Celui qui ne s’était jamais mêlé de rien devient en quelques mois un artisan de premier plan, sous des airs modérés, de la dissolution du SED, de la création d’un PDS reniant les fondements marxistes-léninistes, pourtant si décisifs pour la lutte dans un environnement de nouveau capitaliste. Bisky sera premier dirigeant du PDS de 1993 à 2000 puis de 2003 à l’étape suivante, la fusion de ce parti avec la partie de la social-démocratie détachée par Oskar Lafontaine dans « Die Linke » qu’il codirigera un temps.

L’adaptation, résignée ou volontairement réformiste, au capitalisme, à son idéologie, au système politique de l’Allemagne impérialiste, aura été l’objectif guidant Bisky. Faire avec…
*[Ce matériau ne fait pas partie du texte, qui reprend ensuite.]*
/-- **[FrdI] proof of Thm. 4.9, p. 90 ll. 5–27, from Definition 4.5 (ii) as typed** (`IsStrictlyRational`
of `DivisorMonoidCategoryTheoreticityDefs.lean` at THE birationalization datum `biratData hF hsq`, for any
support predicate `Supp` obeying the support axiom of Def. 2.4 (i)(d): "`𝔭 ∈ Supp(a)` iff some primary
`a₀` of class `𝔭` is `≼ a`"): a strictly rational object `A` of a Frobenioid of perfect and isotropic type
with `Φ` WEAKLY perf-factorial carries, at every prime `𝔭 ∈ Prime(Φ(A))`, the twin-primary pair of Prop. 4.1 (iii)
squares of `exists_twinPrimary_squares_weak`. [cite: MochizukiFrdI2008, Thm. 4.9 p.90] -/
theorem exists_twinPrimary_squares_of_isStrictlyRational_weak (hF : IsFrobenioid F) (hsq : HasBiratSquares F)
    (hperf : IsOfPerfectType F) (histr : IsOfIsotropicType F)
    (hpf : Objectwise (fun M _ => IsPerfFactorialWeak M) Φ)
    (Supp : ∀ {X : D}, (PreFrobenioidData.ofFunctor Φ F).Mon X →
      Primes ((PreFrobenioidData.ofFunctor Φ F).Mon X) → Prop)
    (hSupp : ∀ (X : D) (a : Φ.obj (op X)) (𝔭 : Primes (Φ.obj (op X))),
      Supp a 𝔭 ↔ ∃ (a₀ : Φ.obj (op X)) (h₀ : IsPrimary a₀),
        Quotient.mk (primarySetoid _) ⟨a₀, h₀⟩ = 𝔭 ∧ Precsim a₀ a)
    {A : C} (hA : PreFrobenioidData.IsStrictlyRational (biratData hF hsq) Supp A)
    (𝔭 : Primes (Φ.obj (op (baseObj F A)))) :
    ∃ (B C' D' F' : C) (α : A ⟶ F') (β : B ⟶ A) (γ : C' ⟶ B) (γ' : C' ⟶ D') (δ : D' ⟶ A)
      (γ'' : C' ⟶ A) (δ' : D' ⟶ F'),
      IsStep F α ∧ IsPrimaryPreStep F α ∧ IsStep F β ∧ IsPrimaryPreStep F β ∧
      IsPreStep F γ ∧ IsPreStep F γ' ∧ IsPreStep F δ ∧ IsPreStep F γ'' ∧ IsPreStep F δ' ∧
      γ' ≫ δ = γ ≫ β ∧ γ' ≫ δ' = γ'' ≫ α ∧
      (∀ ⦃V : C⦄ (a' : V ⟶ D') (b' : V ⟶ B), IsPreStep F a' → IsPreStep F b' → a' ≫ δ = b' ≫ β →
          ∃! u : V ⟶ C', u ≫ γ' = a' ∧ u ≫ γ = b') ∧
      (∀ ⦃V : C⦄ (a' : V ⟶ D') (b' : V ⟶ A), IsPreStep F a' → IsPreStep F b' → a' ≫ δ' = b' ≫ α →
          ∃! u : V ⟶ C', u ≫ γ' = a' ∧ u ≫ γ'' = b') ∧
      (∀ ⦃Z : C⦄ (ζ' : Z ⟶ A), IsPreStep F ζ' →
          (∃ (ε' : D' ⟶ Z) (ι' : B ⟶ Z), IsPreStep F ε' ∧ IsPreStep F ι' ∧ ε' ≫ ζ' = δ ∧ ι' ≫ ζ' = β) →
            IsIso ζ') ∧
      (∀ ⦃Z : C⦄ (ζ' : Z ⟶ F'), IsPreStep F ζ' →
          (∃ (ε' : D' ⟶ Z) (ι' : A ⟶ Z), IsPreStep F ε' ∧ IsPreStep F ι' ∧ ε' ≫ ζ' = δ' ∧ ι' ≫ ζ' = α) →
            IsIso ζ') ∧
      DivEquivalent F (γ ≫ β) γ'' ∧ Div F α ∈ 𝔭.carrier := by
  obtain ⟨a, b, hmem, hSa, hSb⟩ := hA 𝔭
  have hMA : IsPerfFactorialWeak (Φ.obj (op (baseObj F A))) := hpf (baseObj F A)
  have hperfA : IsPerfect (Φ.obj (op (baseObj F A))) := isPerfect_divisorMonoid hF hperf A
  obtain ⟨a₀, h₀, h𝔭, hpre⟩ := (hSupp _ a 𝔭).mp hSa
  have ha : ∃ q ∈ 𝔭.carrier, q ∣ a := hMA.exists_mem_carrier_dvd_of_precsim hperfA 𝔭 ⟨h₀, h𝔭⟩ hpre
  have hbf : ∀ q ∈ 𝔭.carrier, ¬ q ∣ b :=
    primeFree_of_not_exists_precsim 𝔭 fun h => hSb ((hSupp _ b 𝔭).mpr h)
  exact exists_twinPrimary_squares_of_mem_biratSubgroup_weak hF hperf histr hpf A 𝔭 hmem ha hbf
A la tête du Parti de la gauche européenne (de 2007 et 2010 avant de laisser la place à Pierre Laurent), et du groupe GUE/NGL au Parlement européen, il se distingue encore dernièrement en soutenant la résolution appelant à une intervention militaire en Libye et par son soutien à l’OTAN. Il a fini sa vie politique en signant un appel pour « sauver l’euro et l’Union européenne » en juin 2013. « La gauche doit se battre pour assurer qu’il n’y aura aucune sortie de la voie de l’intégration européenne » affirmait-il.

S’adapter à l’air du temps, l’expression a donné en allemand un concept valable pour les individus : les « Mitmacher », « ceux qui font avec ».

Lothar Bisky aura été une figure bien représentative de la « gauche européenne ».